◆ EXERCISE DESCRIPTION: Tally the lines of the records that contain the string "PBond", then give the total and nothing more.
____
/-- ★★★ **THE BRIDGE: CENTRAL STABILISER ⟹ SCALAR COMMUTANT (IRR(V)).**  If every `SU(2)`-valued symmetry of the datum `V` is `±1` — ✓px17 pen 4
`atMostOneCriticalOrbit_of_centralStab_five`'s token VERBATIM — then every `s : sites → M₂(ℂ)` with `s(b₋)·V_b = V_b·s(b₊)` on all bonds is ONE scalar: `∃ c, ∀ x, s x = c·1`
(= the `hirr` binder of ✓∕⧗(T7a) `…S2BetaNearSymmetryRigidity.exists_near_scalar_of_irr` and of (T7b)).  Proof: split `s x = ½tr(s x)·1 + Y x`; the trace is constant along bonds
(conjugation invariant); `Y + Yᴴ` and `i·(Y − Yᴴ)` are Hermitian traceless commutant elements, hence `0` (`hermTraceless_comm_eq_zero`); so `s x = α(x)·1` with `α` constant along
bonds, and `x ↦ ±1` according to `α x = α x₀` is a symmetry of `V`, hence `+1` everywhere: `α` is constant.
[cite: Balaban1985Variational, (4) p.278, Prop. 7 p.299; Balaban1985Averaging, (8) p.19] -/
theorem irr_of_centralStab (V : GaugeField (F.P J) 0 (Matrix.specialUnitaryGroup (Fin 2) ℂ))
    (hstab : ∀ s : GaugeTransf (F.P J) 0 (Matrix.specialUnitaryGroup (Fin 2) ℂ), GaugeField.gaugeAct s V = V →
      s = (fun _ => 1) ∨ s = (fun _ => (⟨-1, neg_one_mem⟩ : Matrix.specialUnitaryGroup (Fin 2) ℂ))) :
    ∀ s : Site (F.P J) 0 → Matrix (Fin 2) (Fin 2) ℂ,
      (∀ b : PBond (F.P J) 0, s b.src * (V b : Matrix (Fin 2) (Fin 2) ℂ) = (V b : Matrix (Fin 2) (Fin 2) ℂ) * s b.tgt) →
        ∃ c : ℂ, ∀ x, s x = c • (1 : Matrix (Fin 2) (Fin 2) ℂ) := by
  classical
  intro s hs
  -- the trace is constant along bonds
  have htr : ∀ b : PBond (F.P J) 0, (s b.tgt).trace = (s b.src).trace := by
    intro b
    rw [eq_conj_of_comm F V s b (hs b), Matrix.trace_mul_cycle, Matrix.mem_unitaryGroup_iff.1 (V b).2.1, one_mul]
  -- the traceless part `Y` and its Hermitian pieces
  obtain ⟨Y, hY⟩ : ∃ Y : Site (F.P J) 0 → Matrix (Fin 2) (Fin 2) ℂ, Y = fun x => s x - ((s x).trace / 2) • (1 : Matrix (Fin 2) (Fin 2) ℂ) := ⟨_, rfl⟩
  have hYcomm : ∀ b : PBond (F.P J) 0, Y b.src * (V b : Matrix (Fin 2) (Fin 2) ℂ) = (V b : Matrix (Fin 2) (Fin 2) ℂ) * Y b.tgt := by
    intro b
    rw [hY]
    simp only [sub_mul, mul_sub, Matrix.smul_mul, Matrix.mul_smul, one_mul, mul_one, hs b, htr b]
  have hYtr : ∀ x, (Y x).trace = 0 := by
    intro x; rw [hY]; simp only [Matrix.trace_sub, Matrix.trace_smul, Matrix.trace_one, Fintype.card_fin, smul_eq_mul]; norm_num
  -- `H₁ := Y + Yᴴ`, `H₂ := i·(Y − Yᴴ)`
  have hH₁ : (fun x => Y x + (Y x)ᴴ) = 0 := by
    refine hermTraceless_comm_eq_zero F V hstab _ (fun b => ?_) (fun x => ?_) (fun x => ?_)
    · rw [add_mul, mul_add, hYcomm b, comm_conjTranspose F V Y hYcomm b]
    · exact Matrix.isHermitian_add_transpose_self (Y x)
    · rw [Matrix.trace_add, Matrix.trace_conjTranspose, hYtr, star_zero, add_zero]
  have hH₂ : (fun x => Complex.I • (Y x - (Y x)ᴴ)) = 0 := by
    refine hermTraceless_comm_eq_zero F V hstab _ (fun b => ?_) (fun x => ?_) (fun x => ?_)
    · rw [Matrix.smul_mul, Matrix.mul_smul, sub_mul, mul_sub, hYcomm b, comm_conjTranspose F V Y hYcomm b]
    · -- `(i(Y − Yᴴ))ᴴ = −i(Yᴴ − Y) = i(Y − Yᴴ)`
      show (Complex.I • (Y x - (Y x)ᴴ))ᴴ = Complex.I • (Y x - (Y x)ᴴ)
      rw [Matrix.conjTranspose_smul, Matrix.conjTranspose_sub, Matrix.conjTranspose_conjTranspose, Complex.star_def, Complex.conj_I,
        neg_smul, ← smul_neg, neg_sub]
    · rw [Matrix.trace_smul, Matrix.trace_sub, Matrix.trace_conjTranspose, hYtr, star_zero, sub_zero, smul_zero]
  have hY0 : ∀ x, Y x = 0 := by
    intro x
    have h1 : Y x + (Y x)ᴴ = 0 := congrFun hH₁ x
    have h2 : Complex.I • (Y x - (Y x)ᴴ) = 0 := congrFun hH₂ x
    have h3 : Y x - (Y x)ᴴ = 0 := by
      rcases smul_eq_zero.mp h2 with h | h
      · exact absurd h Complex.I_ne_zero
      · exact h
    have : (2 : ℂ) • Y x = 0 := by
      rw [two_smul]
      calc Y x + Y x = (Y x + (Y x)ᴴ) + (Y x - (Y x)ᴴ) := by abel
        _ = 0 := by rw [h1, h3, add_zero]
    rcases smul_eq_zero.mp this with h | h
    · norm_num at h
    · exact h
  have hsα : ∀ x, s x = ((s x).trace / 2) • (1 : Matrix (Fin 2) (Fin 2) ℂ) := by
    intro x
    have := hY0 x
    rw [hY] at this
    exact sub_eq_zero.mp this
  -- the scalar `α x := tr(s x)/2` is constant: test the symmetry `x ↦ ±1`
  obtain ⟨x₀⟩ : Nonempty (Site (F.P J) 0) := ⟨default⟩
  obtain ⟨g, hg⟩ : ∃ g : Site (F.P J) 0 → Matrix.specialUnitaryGroup (Fin 2) ℂ, g = fun x =>
      if (s x).trace = (s x₀).trace then 1 else (⟨-1, neg_one_mem⟩ : Matrix.specialUnitaryGroup (Fin 2) ℂ) := ⟨_, rfl⟩
  have hgb : ∀ b : PBond (F.P J) 0, g b.src = g b.tgt := by
    intro b; rw [hg]; simp only [htr b]
  have hcentral : ∀ x (A : Matrix.specialUnitaryGroup (Fin 2) ℂ), g x * A * (g x)⁻¹ = A := by
    intro x A
    rw [hg]
    by_cases h : (s x).trace = (s x₀).trace
    · simp only [if_pos h, one_mul, inv_one, mul_one]
    · simp only [if_neg h]
      have hc := Summit.QuantumFields.YangMills.Theorems.FluctuationComparisonRegPrIntLS2BetaCriticalOrbitUnique.negOne_mul_comm A
      rw [hc, mul_inv_cancel_right]
  have hgstab : GaugeField.gaugeAct g V = V := by
    funext b
    show g b.src * V b * (g b.tgt)⁻¹ = V b
    rw [← hgb b]; exact hcentral _ _
  have hone : g = fun _ => 1 := by
    rcases hstab g hgstab with h | h
    · exact h
    · exfalso
      have hx₀ : g x₀ = 1 := by rw [hg]; simp only [if_true]
      have : (1 : Matrix.specialUnitaryGroup (Fin 2) ℂ) = ⟨-1, neg_one_mem⟩ := by rw [← hx₀, h]
      have h00 := congrArg (fun A : Matrix.specialUnitaryGroup (Fin 2) ℂ => (A : Matrix (Fin 2) (Fin 2) ℂ) 0 0) this
      norm_num at h00
  refine ⟨(s x₀).trace / 2, fun x => ?_⟩
  have hx : (s x).trace = (s x₀).trace := by
    by_contra hne
    have : g x = ⟨-1, neg_one_mem⟩ := by rw [hg]; simp only [if_neg hne]
    rw [hone] at this
    have h00 := congrArg (fun A : Matrix.specialUnitaryGroup (Fin 2) ℂ => (A : Matrix (Fin 2) (Fin 2) ℂ) 0 0) this
    norm_num at h00
  rw [hsα x, hx]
____
◆ ANSWER BELOW: 4